I’ve more or less recognised in the last couple of years that retro-content is the best content. We all like to reminisce and as a club we have a far deeper and richer history than modern football media ever really acknowledges. Therefore the tales I tell aren’t overly told, so to speak. Gladly in contrast to the mainstream the club has gone quite the other way and the former players being welcomed to the pitch last week was one of many events and pieces of coverage that have nodded to the past recently, not least the kit that celebrates our one hundred and twentieth year with it’s rather magnificent badge. Anyway my “The Boy was a Larker” series which I originally started for the HCST newsletter seems to have been really well received and whether that’s by paying tribute to all time greats like Geovanni or cult heroes like Neil Mann, you, the blessed reader, seem happy to tag along with me.
Anyway… this is an awfully long winded way of saying I began to consider recently, who is below that level. The hall of very good so to speak, and lots of names spring to mind of players who had clear talent and did solid or just plain good jobs for the club, but are perhaps not likely to be inducted to the club’s official HOF any time soon. A few examples? Ahmed Elmohamady, Steve McClaren, Gary Brabin, Ben Burgess, Linton Brown, Caleb Folan, Richard Garcia for a few. Massive variation in talent there, with some way ahead of others but similar impact for City, whereas for an amount of time, they were key players and good players but perhaps lacking that X-factor in what we’d recognise as all time greats.

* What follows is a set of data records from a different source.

import Summits.CriticalPhenomena.PercolationContinuityZ3.Theorems.Transplant.SkelPhiFaceNumsYP2V
import Summits.CriticalPhenomena.PercolationContinuityZ3.Theorems.Transplant.SkelPhiFaceNumsMkY4EVQ
import HarnessLib
import Summits.CriticalPhenomena.PercolationContinuityZ3.Theorems.Transplant.SkelPhiFaceNumsYP2VQ
import Summits.CriticalPhenomena.PercolationContinuityZ3.Theorems.Transplant.SkelPhiFaceNumsMkY4EVQM

/-!
# WAVE-Q (L-stmt-1 option (C), discharge side) «SkelPhiFaceNumsYP2VQM»: **THE y′-FACE NUMBERS FROM LINEAR FLOORS, EXPOSING THE ×M RUN-LENGTH FLOORS** — `Skelφ.numsY_of_floors₂EVQM`

builds on p205010 (kernel theorem, internal audit signed; external expert review pending) — nothing in this file uses p205010; nothing here is a claim about any open node (the
quasi-step node's statement, name and wording are a lead's).  Lane `prim-bschramm`, seat `prim-bschramm-stmt` gen 33.  Helper file (`--supports stmt-CriticalPhenomena-4575 --as helper`); def-free.
WHY (located design item L-stmt-1, option (C), captain/lead-endorsed 2026-08-27; refuter p5-g28 09:25:46Z caveat «floors over NAMED choice functions — a floor family quantified over an
anonymous 𝓝 is not dischargeable»): the Face consumers «SkelPhiFaceKitsOfNums9VCQ» p523232 / «SkelPhiFaceHoldsKits9VCQ» (Q60) and the GEN-Q reader «SkelFrmQuasiBFaceBVC0» take the
run-LENGTH floors at quasi-step cost as families over the numbers RETURNED by the providers — `N.RcL + M·((N.Nr+1)·shearUnit) ≤ r`, `N.RcT + M·col(k) ≤ r` (x-shaped), resp. the
y-shapes — but the landed providers return `∃ N, N.Nr = … ∧ N.N₃ = … ∧ N.σT = …` only (`RcL/RcT` hidden behind the existential).  This file re-issues the
y′-face numbers PROVIDER `numsY_of_floors₂EVQ` (p514188) over «SkelPhiFaceNumsMkY4EVQM» with TWO MORE HYPOTHESES (the ×M run-length floors on the inputs, `hπ2M/hπ3M`) and TWO MORE CONJUNCTS in the conclusion (the same floors for
the returned `N`, by construction `N.RcL := M·‖yL‖₁`, `N.RcT := M·‖yT‖₁`); statement and proof otherwise BYTE-IDENTICAL to the landed `…EVQ` (new name `…EVQM`; strictly stronger
statement, so no restatement).  FLOOR RULE (p5): the two new hypotheses are lower bounds on the face radius `r` in terms of `M` and the run data — at the GEN-Q package rows they
follow from the unit-step floors at the scaled radius `M·r` by `Nat.mul_le_mul_left M` (`Skelφ.FloorsX2V/Y2V` fields `hπ2·/hπ3·`).
-/
noncomputable section

open scoped Classical

namespace Summit.CriticalPhenomena.PercolationContinuityZ3.Theorems.Transplant

namespace Skelφ

open Literature.Probability.Percolation Literature.Probability.LatticeModels SimpleGraph KNCells
open Literature.Probability.Percolation.KozmaNitzan
open Literature.Probability.Percolation.KozmaNitzan.Cells (oth oth_ne sgOf sgOf_sign stepVec_apply_fst eq_oth_of_ne oth_oth)
open KNLevels ChainPlanar ChainPara
open Literature.Barriers.CriticalPhenomena (graphBall mem_graphBall_self graphBall_mono)
open BoxProdZ2 (ConcRadiiG)
open TwoAxis.Para (modulus coarse lam0 lam1)

variable {V : Type} [DecidableEq V] {G : SimpleGraph V} [G.LocallyFinite] {φ : V → Site 2}

/-- (EVQM re-issue: + the ×M run-length floors `hπ2M/hπ3M` in, the same floors for the returned numbers out — L-stmt-1 (C).) **THE PER-CENTRE NUMBERS OF A y′-FACE FROM LINEAR FLOORS, v2, under exact-footprint quasi-steps** (`Steps ↦ QStepsN M` twin; FLOOR: run-origin radii ×M). -/
theorem numsY_of_floors₂EVQM {M : ℕ} (hq : QStepsN G φ M) (pr : FinePrm) (w₀ : V) {nL : ℕ} (hn : pr.n = nL) (hnL : 1 ≤ nL) (hvL : |pr.vα| ≤ nL)
    (hD : 0 < pr.D) (hlipψ : Lip G (pr.ψ φ w₀)) (hws : WeakSteps G (pr.ψ φ w₀))
    -- the lattice in stride units
    {κ₀ κ₁ mod Vb : ℤ} (hA : 0 < pr.A) (hκ₀ : 0 ≤ κ₀) (hVb : |pr.vα| ≤ Vb) (hc0 : pr.c₀ = pr.A * κ₀) (hc1 : pr.c₁ = pr.A * κ₁)
    (hmod : modulus nL pr.h pr.vα pr.vβ = mod) (hmod0 : 0 < mod) (hDm : pr.D = pr.A ^ 2 * mod)
    {ℓ' : ℕ} (hlay : (nL + pr.h.natAbs : ℕ) ≤ (nL : ℤ) * ℓ' + 1) (hmodlo : (nL : ℤ) * ℓ' - (shearUnit nL pr.h : ℤ) + 1 ≤ mod)
    (hmodhi : mod ≤ (nL : ℤ) * ℓ')
    -- the face step and the centre
    (P : PCells2V) (Λ : ConcRadiiG) (b₀ : Fin 2 → ℕ) (a' : ℕ) (x : Site 2) (du : MDir) (hdu : du.1 = 1) (j : ℕ) {L' : ℕ} (hL' : 1 ≤ L')
    (hrM : L' ≤ Λ.rM a' (x + stepVec du)) {k₀ : ℤ} (hk₀ : 0 ≤ k₀) {r : ℕ} (c : V) (hcw : c ∈ graphBall G w₀ (Λ.rE a' x du - r))
    (hrE : r ≤ Λ.rE a' x du) (Mz : ℕ)
    {wc : ℤ} (hwc : |pr.ψ φ w₀ c (oth du.1) - P.cenS x (oth du.1)| ≤ wc)
    {flo fhi fw : ℤ} (hflo : 5 * (P.r du.1 : ℤ) + 10 * P.s du.1 * j + 3 ≤ flo + P.lev du x (pr.ψ φ w₀ c))
    (hfhi : fhi + P.lev du x (pr.ψ φ w₀ c) ≤ 25 * P.r du.1 - 2) (hfw : fw + wc + k₀ + 1 + P.c du.1 ≤ 5 * (P.r (oth du.1) : ℤ) - 3)
    {kpar kperp : ℤ} (hfR : flo ≤ -kpar ∧ kpar ≤ fhi ∧ kperp ≤ fw)
    (Zc : Finset V) {kZ : ℤ} (hZk : ∀ v ∈ Zc, |pr.ψ φ c v du.1| ≤ kZ) (hZfar : P.lev du x (pr.ψ φ w₀ c) + kZ + 1 < 20 * (P.r du.1 : ℤ) - b₀ du.1)
    -- the run data and the choices
    {σh : ℤ} (hσh : σh = 1 ∨ σh = -1) (B : BridgePrm) (R's qB R'₃ qB₃ : ℕ) (yL : Site 2) (Nr N₃ : ℕ) {σT : ℤ} (hσT : σT = 1 ∨ σT = -1)
    -- floors: along y′-run at yL (sign σ = sgOf du): along habitat on axis 1, transverse on axis 0
    (FA1 : sgOf du = 1 → ∀ k ≤ Nr, mod * (flo - coarse pr.c₁ (pr.D / 2) pr.D (lam1 pr.A nL pr.h yL)) ≤
      κ₁ * ((shearUnit nL pr.h : ℤ) * (ySLo nL ℓ' pr.h qB R's 1 k - 1)) - mod + 1)
    (FA2 : sgOf du = 1 → ∀ k ≤ Nr, mod * (coarse pr.c₁ (pr.D / 2) pr.D (lam1 pr.A nL pr.h yL) + 1) +
      κ₁ * ((shearUnit nL pr.h : ℤ) * ySHi nL ℓ' pr.h qB R's 1 k + shearUnit nL pr.h - 1) ≤ mod * fhi)
    (FA3 : sgOf du = -1 → ∀ k ≤ Nr, mod * (flo + coarse pr.c₁ (pr.D / 2) pr.D (lam1 pr.A nL pr.h yL) + 1) ≤
      -(κ₁ * ((shearUnit nL pr.h : ℤ) * ySHi nL ℓ' pr.h qB R's (-1) k + shearUnit nL pr.h - 1)))
    (FA4 : sgOf du = -1 → ∀ k ≤ Nr, -(mod * coarse pr.c₁ (pr.D / 2) pr.D (lam1 pr.A nL pr.h yL)) -
      κ₁ * ((shearUnit nL pr.h : ℤ) * (ySLo nL ℓ' pr.h qB R's (-1) k - 1)) + mod - 1 ≤ mod * fhi)
    (FA5 : ∀ k ≤ Nr, (nL : ℤ) * mod * (-fw - coarse pr.c₀ (pr.D / 2) pr.D (lam0 pr.A pr.vα pr.vβ yL)) ≤ -(κ₀ * (yBnd nL ℓ' pr.h mod qB R's k + 2 * nL)) - nL * mod)
    (FA6 : ∀ k ≤ Nr, (nL : ℤ) * mod * (coarse pr.c₀ (pr.D / 2) pr.D (lam0 pr.A pr.vα pr.vβ yL) + 1) + κ₀ * (yBnd nL ℓ' pr.h mod qB R's k + nL) ≤ nL * mod * fw)
    -- floors: tangential x-run at yT (sign σT)
    (FT1 : sgOf du = 1 → ∀ k ≤ N₃, mod * (flo - coarse pr.c₁ (pr.D / 2) pr.D (lam1 pr.A nL pr.h (yL + crossOffY nL ℓ' pr.h pr.vα (sgOf du) Nr))) ≤
      -(κ₁ * (shearUnit nL pr.h : ℤ) * (xBoxB nL ℓ' pr.h R'₃ k + 1)) - mod + 1)
    (FT2 : sgOf du = 1 → ∀ k ≤ N₃, mod * (coarse pr.c₁ (pr.D / 2) pr.D (lam1 pr.A nL pr.h (yL + crossOffY nL ℓ' pr.h pr.vα (sgOf du) Nr)) + 1) +
      κ₁ * ((shearUnit nL pr.h : ℤ) * xBoxB nL ℓ' pr.h R'₃ k + shearUnit nL pr.h - 1) ≤ mod * fhi)
    (FT3 : sgOf du = -1 → ∀ k ≤ N₃, mod * (flo + coarse pr.c₁ (pr.D / 2) pr.D (lam1 pr.A nL pr.h (yL + crossOffY nL ℓ' pr.h pr.vα (sgOf du) Nr)) + 1) ≤
      -(κ₁ * ((shearUnit nL pr.h : ℤ) * xBoxB nL ℓ' pr.h R'₃ k + shearUnit nL pr.h - 1)))
    (FT4 : sgOf du = -1 → ∀ k ≤ N₃, -(mod * coarse pr.c₁ (pr.D / 2) pr.D (lam1 pr.A nL pr.h (yL + crossOffY nL ℓ' pr.h pr.vα (sgOf du) Nr))) +
      κ₁ * (shearUnit nL pr.h : ℤ) * (xBoxB nL ℓ' pr.h R'₃ k + 1) + mod - 1 ≤ mod * fhi)
    (FT5 : ∀ k ≤ N₃, (nL : ℤ) * mod * (-fw - coarse pr.c₀ (pr.D / 2) pr.D (lam0 pr.A pr.vα pr.vβ (yL + crossOffY nL ℓ' pr.h pr.vα (sgOf du) Nr))) ≤
      κ₀ * mod * xSLo nL qB₃ R'₃ σT k - κ₀ * Vb * (shearUnit nL pr.h : ℤ) * (xBoxB nL ℓ' pr.h R'₃ k + 1) - κ₀ * nL - nL * mod)
    (FT6 : ∀ k ≤ N₃, (nL : ℤ) * mod * (coarse pr.c₀ (pr.D / 2) pr.D (lam0 pr.A pr.vα pr.vβ (yL + crossOffY nL ℓ' pr.h pr.vα (sgOf du) Nr)) + 1) +
      κ₀ * mod * xSHi nL qB₃ R'₃ σT k + κ₀ * Vb * (shearUnit nL pr.h : ℤ) * (xBoxB nL ℓ' pr.h R'₃ k + 1) ≤ nL * mod * fw)
    -- floors: the target box on the x-run's last core
    (FL1 : (nL : ℤ) * mod * (P.cenS (x + stepVec du) 0 - b₀ 0 + 2 - pr.ψ φ w₀ c 0 -
      coarse pr.c₀ (pr.D / 2) pr.D (lam0 pr.A pr.vα pr.vβ (yL + crossOffY nL ℓ' pr.h pr.vα (sgOf du) Nr))) ≤
      κ₀ * mod * xCSLo nL qB₃ R'₃ σT (N₃ + 1) - κ₀ * Vb * (shearUnit nL pr.h : ℤ) * (xCoreB nL ℓ' pr.h R'₃ (N₃ + 1) + 1) - κ₀ * nL - nL * mod)
    (FL2 : (nL : ℤ) * mod * (coarse pr.c₀ (pr.D / 2) pr.D (lam0 pr.A pr.vα pr.vβ (yL + crossOffY nL ℓ' pr.h pr.vα (sgOf du) Nr)) + 1) +
      κ₀ * mod * xCSHi nL qB₃ R'₃ σT (N₃ + 1) + κ₀ * Vb * (shearUnit nL pr.h : ℤ) * (xCoreB nL ℓ' pr.h R'₃ (N₃ + 1) + 1) ≤
      nL * mod * (P.cenS (x + stepVec du) 0 + b₀ 0 - 2 - pr.ψ φ w₀ c 0))
    (FL3 : mod * (P.cenS (x + stepVec du) 1 - b₀ 1 + 2 - pr.ψ φ w₀ c 1 - coarse pr.c₁ (pr.D / 2) pr.D (lam1 pr.A nL pr.h (yL + crossOffY nL ℓ' pr.h pr.vα (sgOf du) Nr))) ≤
      -(κ₁ * (shearUnit nL pr.h : ℤ) * (xCoreB nL ℓ' pr.h R'₃ (N₃ + 1) + 1)) - mod + 1)
    (FL4 : mod * (coarse pr.c₁ (pr.D / 2) pr.D (lam1 pr.A nL pr.h (yL + crossOffY nL ℓ' pr.h pr.vα (sgOf du) Nr)) + 1) +
      κ₁ * ((shearUnit nL pr.h : ℤ) * xCoreB nL ℓ' pr.h R'₃ (N₃ + 1) + shearUnit nL pr.h - 1) ≤ mod * (P.cenS (x + stepVec du) 1 + b₀ 1 - 2 - pr.ψ φ w₀ c 1))
    -- the cross link floors
    (hq₃ : 2 * (nL : ℤ) + ((Nr : ℤ) + 1) * R's ≤ qB₃)
    (hW : ((Nr : ℤ) + 1) * (((nL : ℤ) * ℓ' / (shearUnit nL pr.h : ℕ) + 1) - ((nL : ℤ) * ℓ' - (shearUnit nL pr.h : ℕ) + 1) / (shearUnit nL pr.h : ℕ)) + qB +
      ((Nr : ℤ) + 1) * R's + 2 ≤ ((nL * ℓ' / shearUnit nL pr.h + 1 : ℕ) : ℤ))
    -- the bridge box, clearances, reaches
    (hxaY : ∀ x ∈ Finset.Icc B.core1Lo B.core1Hi,
      -((((nL : ℤ) + pr.vα).toNat : ℕ) : ℤ) ≤ sgOf du * σh * x 0 - sgOf du * yL 0 ∧ sgOf du * σh * x 0 - sgOf du * yL 0 ≤ ((((nL : ℤ) - pr.vα).toNat : ℕ) : ℤ))
    (hxbY : ∀ x ∈ Finset.Icc B.core1Lo B.core1Hi,
      |sgOf du * ((nL : ℤ) * (x 1 - yL 1) - pr.h * (σh * x 0 - yL 0))| + shearUnit nL pr.h ≤ ((qB : ℤ) + 1) * shearUnit nL pr.h)
    -- seed clearances: along y′-run by the signed α-floor on the side `s_h = sgOf du·σh`; tangential x-run per region by α OR by level
    (hclrLo : sgOf du * σh = 1 → ∀ k ≤ Nr, (Mz : ℤ) < yBoxLoT nL pr.vα R's k + sgOf du * yL 0 ∨
      (shearUnit nL pr.h : ℤ) * Mz < sgOf du * ((nL : ℤ) * yL 1 - pr.h * yL 0) + (shearUnit nL pr.h : ℤ) * yBoxLoS nL ℓ' pr.h qB R's k)
    (hclrHi : sgOf du * σh = -1 → ∀ k ≤ Nr, yBoxHiT nL pr.vα R's k + sgOf du * yL 0 < -(Mz : ℤ))
    (hclr₃ : ∀ k ≤ N₃, (∀ b : ℤ, min (σT * xBoxLoA nL qB₃ R'₃ k) (σT * xBoxHiA nL qB₃ R'₃ k) ≤ b →
      b ≤ max (σT * xBoxLoA nL qB₃ R'₃ k) (σT * xBoxHiA nL qB₃ R'₃ k) → (Mz : ℤ) < |b + (yL + crossOffY nL ℓ' pr.h pr.vα (sgOf du) Nr) 0|) ∨
      ((shearUnit nL pr.h : ℤ) * Mz + (shearUnit nL pr.h : ℤ) * (xBoxB nL ℓ' pr.h R'₃ k + 1) ≤
        |(nL : ℤ) * (yL + crossOffY nL ℓ' pr.h pr.vα (sgOf du) Nr) 1 - pr.h * (yL + crossOffY nL ℓ' pr.h pr.vα (sgOf du) Nr) 0|))
    (hπ2Y : ∀ k ≤ Nr, M * ((yL 0).natAbs + (yL 1).natAbs) + (((((k + 1 : ℕ) : ℤ) * pr.vα).natAbs +
      (((shearUnit nL pr.h : ℤ) * |((k + 1 : ℕ) : ℤ) * (yPrmW nL ℓ' pr.h pr.vα R's qB Nr).sLo| + |pr.h| * |((k + 1 : ℕ) : ℤ) * pr.vα| + shearUnit nL pr.h) / nL).natAbs + 1))
      ≤ r)
    (hπ3Y : M * (((yL + crossOffY nL ℓ' pr.h pr.vα (sgOf du) Nr) 0).natAbs + ((yL + crossOffY nL ℓ' pr.h pr.vα (sgOf du) Nr) 1).natAbs) + (N₃ + 1) * shearUnit nL pr.h ≤ r)
    -- (L-stmt-1 (C)) the run-LENGTH floors at quasi-step cost `M`
    (hπ2M : ∀ k ≤ Nr, M * ((yL 0).natAbs + (yL 1).natAbs) + M * (((((k + 1 : ℕ) : ℤ) * pr.vα).natAbs +
      (((shearUnit nL pr.h : ℤ) * |((k + 1 : ℕ) : ℤ) * (yPrmW nL ℓ' pr.h pr.vα R's qB Nr).sLo| + |pr.h| * |((k + 1 : ℕ) : ℤ) * pr.vα| + shearUnit nL pr.h) / nL).natAbs + 1)) ≤ r)
    (hπ3M : M * (((yL + crossOffY nL ℓ' pr.h pr.vα (sgOf du) Nr) 0).natAbs + ((yL + crossOffY nL ℓ' pr.h pr.vα (sgOf du) Nr) 1).natAbs) + M * ((N₃ + 1) * shearUnit nL pr.h) ≤ r) :
    ∃ N : FaceRunNumsY4 G φ (pr.ψ φ w₀) c pr.A nL pr.h pr.vα pr.vβ pr.c₀ pr.c₁ pr.D du σh (sgOf du) B ℓ' R's qB R'₃ qB₃ pr.vα hnL hvL hlay Mz
      (P.farCore x du j k₀) (targetMMV G φ pr P w₀ Λ b₀ a' x du L') Zc r kpar kperp, N.Nr = Nr ∧ N.N₃ = N₃ ∧ N.σT = σT ∧
      (∀ k ≤ N.Nr, N.RcL + M * (((((k + 1 : ℕ) : ℤ) * pr.vα).natAbs +
      (((shearUnit nL pr.h : ℤ) * |((k + 1 : ℕ) : ℤ) * (yPrmW nL ℓ' pr.h pr.vα R's qB N.Nr).sLo| + |pr.h| * |((k + 1 : ℕ) : ℤ) * pr.vα| + shearUnit nL pr.h) / nL).natAbs + 1)) ≤ r) ∧
      N.RcT + M * ((N.N₃ + 1) * shearUnit nL pr.h) ≤ r := by
  set yT := yL + crossOffY nL ℓ' pr.h pr.vα (sgOf du) Nr with hyT
  have hσ := sgOf_sign du
  -- the three footprint packages
  obtain ⟨PLO, PHI, hreg, hP0, hP1, hP2, hP3, hPf₁, hPf₂, hPf₃⟩ :=
    yRun_footprint_of_floors_yface hnL hA hκ₀ hc0 hc1 hmod hmod0 hDm hvL hlay hmodlo hmodhi yL du hdu R's qB Nr FA1 FA2 FA3 FA4 FA5 FA6
  obtain ⟨YLO, YHI, hregY, hY0, hY1, hY2, hY3, hYf₁, hYf₂, hYf₃⟩ :=
    xRun_footprint_of_floors_yface (vβ := pr.vβ) hnL pr.h hA hκ₀ hc0 hc1 hmod hmod0 hDm hVb yT hσT du hdu ℓ' R'₃ qB₃ N₃ FT1 FT2 FT3 FT4 FT5 FT6
  obtain ⟨LLO, LHI, hlastc, hL0, hL1, hL2, hL3, hglo, hghi⟩ :=
    lastCoreX_target_of_floors (vβ := pr.vβ) hnL pr.h hA hκ₀ hc0 hc1 hmod hmod0 hDm hVb yT hσT ℓ' R'₃ qB₃ N₃ (pr.ψ φ w₀ c) (P.cenS (x + stepVec du)) b₀
      FL1 FL2 FL3 FL4
  -- the numeric cross link
  have hxyY := hxyY_of_floors hnL (h := pr.h) hvL hσ hσT ℓ' R's qB Nr R'₃ qB₃ N₃ hq₃ hW
  have hd : yT - yL = crossOffY nL ℓ' pr.h pr.vα (sgOf du) Nr := by rw [hyT, add_sub_cancel_left]
  -- the tangential clearance in the constructor's box spelling (`max |−xBoxB| |xBoxB| = xBoxB`)
  have hclr₃' : ∀ k ≤ N₃, (∀ b : ℤ, min (σT * xBoxLoA nL qB₃ R'₃ k) (σT * xBoxHiA nL qB₃ R'₃ k) ≤ b →
      b ≤ max (σT * xBoxLoA nL qB₃ R'₃ k) (σT * xBoxHiA nL qB₃ R'₃ k) → (Mz : ℤ) < |b + yT 0|) ∨
      ((shearUnit nL pr.h : ℤ) * Mz + (shearUnit nL pr.h : ℤ) * (max |(-xBoxB nL ℓ' pr.h R'₃ k)| |xBoxB nL ℓ' pr.h R'₃ k| + 1) ≤
        |(nL : ℤ) * yT 1 - pr.h * yT 0|) := by
    intro k hk
    rcases hclr₃ k hk with h | h
    · exact Or.inl h
    · right
      rwa [abs_neg, max_self, abs_of_nonneg (xBoxB_nonneg nL ℓ' pr.h R'₃ k)]
  exact faceRunNumsY4_mkEVQM hq pr w₀ hn hnL hvL hD hlipψ hws P Λ b₀ a' x du j hL' hrM hk₀ c hcw hrE Mz le_rfl le_rfl hwc hflo hfhi hfw
    hglo hghi hfR Zc hZk hZfar hσh B ℓ' R's qB R'₃ qB₃ hlay yL yT Nr N₃ hσT PLO PHI YLO YHI hreg hregY hlastc hP0 hP1 hP2 hP3 hPf₁ hPf₂ hPf₃
    hY0 hY1 hY2 hY3 hYf₁ hYf₂ hYf₃ hL0 hL1 hL2 hL3 hxaY hxbY (by rw [hd]; exact hxyY) hclrLo hclrHi hclr₃' hπ2Y hπ3Y hπ2M hπ3M

end Skelφ

end Summit.CriticalPhenomena.PercolationContinuityZ3.Theorems.Transplant

end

Then… I went a bit deeper, and thought what about the players who are the next level down? Players who had undeniable talent, who may have even shown that off elsewhere, before or after their stint in East Yorkshire, but for one reason or another, it just didn’t quite happen. What about the nearly men, who at one point we thought were destined to be really special, but their star faded and they never really fulfilled that talent with us. Well I’ve wracked the remains of my brains to think of five such cases. I hope you enjoy it and as ever, send your hate tweets to @thelikesofhull and tell me all about why I was wrong. We’ll go in order of time.
- Daniel Batty
York City just drew a team in the same league as where I coach in the FA Cup, Biggleswade FC. Now they must have the smallest following of any Step 4 non-league team I’ve ever known. They play in Bedford, 15 miles from the town where they started and share a ground with a local team. They’ve done remarkably well to rise through the leagues, but they quite literally have around 50-100 well wishers as fans, and possibly less. So BFC vs York this month will be quite something, as York will bring maybe 1500 fans, to find out there isn’t anyone there to support the home team really. Quite odd. Also York City is also the home to one Daniel Batty, who is still only 26 years of age. I watched some highlights the other day, he’s still really very good and maybe it’s my city goggles on (a mate calls them Huggles) but I think he’s better than the national league.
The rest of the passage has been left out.